====== The data
/-- **The graph-escape variety `E(g; κ, c, A) ⊆ ℂⁿ × ℂⁿ`** (`n = s + 1`):
`xₙ = g(x')`, `yⱼ = cⱼ yₙ^{κⱼ} + Σ_{i<κⱼ} A_{j,i}(x') yₙ^i` — LITERALLY the set of
`Summit.Schanuel.Schanuel.Theorems.graphEscape_inter_expGraph_nonempty`.
[cite: MantovaMasser2023, §1 p. 5 (the open case dim π(V) = 2 in ℂ³ × (ℂˣ)³)] -/
def graphEscapeVariety : Set (Fin (s + 1) ⊕ Fin (s + 1) → ℂ) :=
  {z | z (Sum.inl (Fin.last s)) = eval (fun j => z (Sum.inl (Fin.castSucc j))) g ∧
    ∀ j : Fin s, z (Sum.inr (Fin.castSucc j)) =
      c j * z (Sum.inr (Fin.last s)) ^ (κ j) +
        ∑ i ∈ Finset.range (κ j), eval (fun l => z (Sum.inl (Fin.castSucc l))) (A j i) *
          z (Sum.inr (Fin.last s)) ^ i}

/-- The escape fibre polynomials `cⱼ u^{κⱼ} + Σ_{i<κⱼ} A_{j,i}(x') u^i ∈ ℂ[u, x']`. [folklore] -/
def escapeFibrePoly : Fin s → MvPolynomial (Fin (s + 1)) ℂ := fun j =>
  C (c j) * X 0 ^ (κ j) + ∑ i ∈ Finset.range (κ j), rename Fin.succ (A j i) * X 0 ^ i

/-- **`E(g; κ, c, A) = W(g; escapeFibrePoly)`**: the escape family is a graph-fibre variety.
[folklore] -/
theorem graphEscapeVariety_eq_graphFibreVariety :
    graphEscapeVariety g κ c A = graphFibreVariety g (escapeFibrePoly κ c A) := by
  ext z
  simp only [graphEscapeVariety, mem_graphFibreVariety_iff, escapeFibrePoly, map_add, map_mul,
    map_pow, map_sum, eval_C, eval_X, Fin.cons_zero, eval_rename, cons_comp_succ, Set.mem_setOf_eq]

/-- The slice of the escape fibres at height `u₀`: `x' ↦ (cⱼu₀^{κⱼ} + Σ_{i<κⱼ} A_{j,i}(x')u₀^i)ⱼ`.
[folklore] -/
theorem fibreSlice_escapeFibrePoly (u₀ : ℂ) :
    fibreSlice (escapeFibrePoly κ c A) u₀ = fun j =>
      C (c j) * C u₀ ^ (κ j) + ∑ i ∈ Finset.range (κ j), A j i * C u₀ ^ i := by
  funext j
  simp only [fibreSlice, escapeFibrePoly, map_add, map_mul, map_pow, map_sum, aeval_C,
    algebraMap_eq, aeval_X, Fin.cons_zero, aeval_rename, cons_comp_succ, aeval_X_left_apply]

/-- **At `u₀ = 0` the slice is the vector of bottom coefficients `(A_{j,0})ⱼ`** (all `κⱼ ≥ 1`).
[folklore] -/
theorem fibreSlice_escapeFibrePoly_zero (hκ : ∀ j, 0 < κ j) :
    fibreSlice (escapeFibrePoly κ c A) 0 = fun j => A j 0 := by
  funext j
  rw [fibreSlice_escapeFibrePoly]
  simp only [map_zero, zero_pow (hκ j).ne', mul_zero, zero_add]
  rw [Finset.sum_eq_single 0]
  · simp
  · intro i _ hi
    simp [hi]
  · intro h
    exact absurd (Finset.mem_range.mpr (hκ j)) h

/-- **`E(g; κ, c, A)` satisfies the seven hypotheses of `ECCell (s+1) s`** when some slice is
dominant and `deg g ≥ 2` (binders in order). [folklore] -/
theorem ecCell_hypotheses_graphEscapeVariety (u₀ : ℂ)
    (hP : Function.Injective (aeval (fibreSlice (escapeFibrePoly κ c A) u₀) :
      MvPolynomial (Fin s) ℂ →ₐ[ℂ] MvPolynomial (Fin s) ℂ))
    (hg : 2 ≤ g.totalDegree) :
    IsIrreducibleClosed ℂ (graphEscapeVariety g κ c A) ∧
    (graphEscapeVariety g κ c A ∩ torusLocus ℂ (s + 1)).Nonempty ∧
    IsRotund ℂ (s + 1) (graphEscapeVariety g κ c A ∩ torusLocus ℂ (s + 1)) ∧
    IsAddFree ℂ (s + 1) (graphEscapeVariety g κ c A ∩ torusLocus ℂ (s + 1)) ∧
    IsMulFree ℂ (s + 1) (graphEscapeVariety g κ c A ∩ torusLocus ℂ (s + 1)) ∧
    zariskiDim ℂ (graphEscapeVariety g κ c A) = (s + 1 : ℕ) ∧
    addProjDim ℂ (s + 1) (graphEscapeVariety g κ c A) = (s : ℕ) := by
  rw [graphEscapeVariety_eq_graphFibreVariety]
  exact ecCell_hypotheses_graphFibreVariety g _ u₀ hP hg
============
**Your objective:** Only the lines with the string "exact" are wanted; pick them out of the records above and copy them.

**Written reply:**
    exact absurd (Finset.mem_range.mpr (hκ j)) h
  exact ecCell_hypotheses_graphFibreVariety g _ u₀ hP hg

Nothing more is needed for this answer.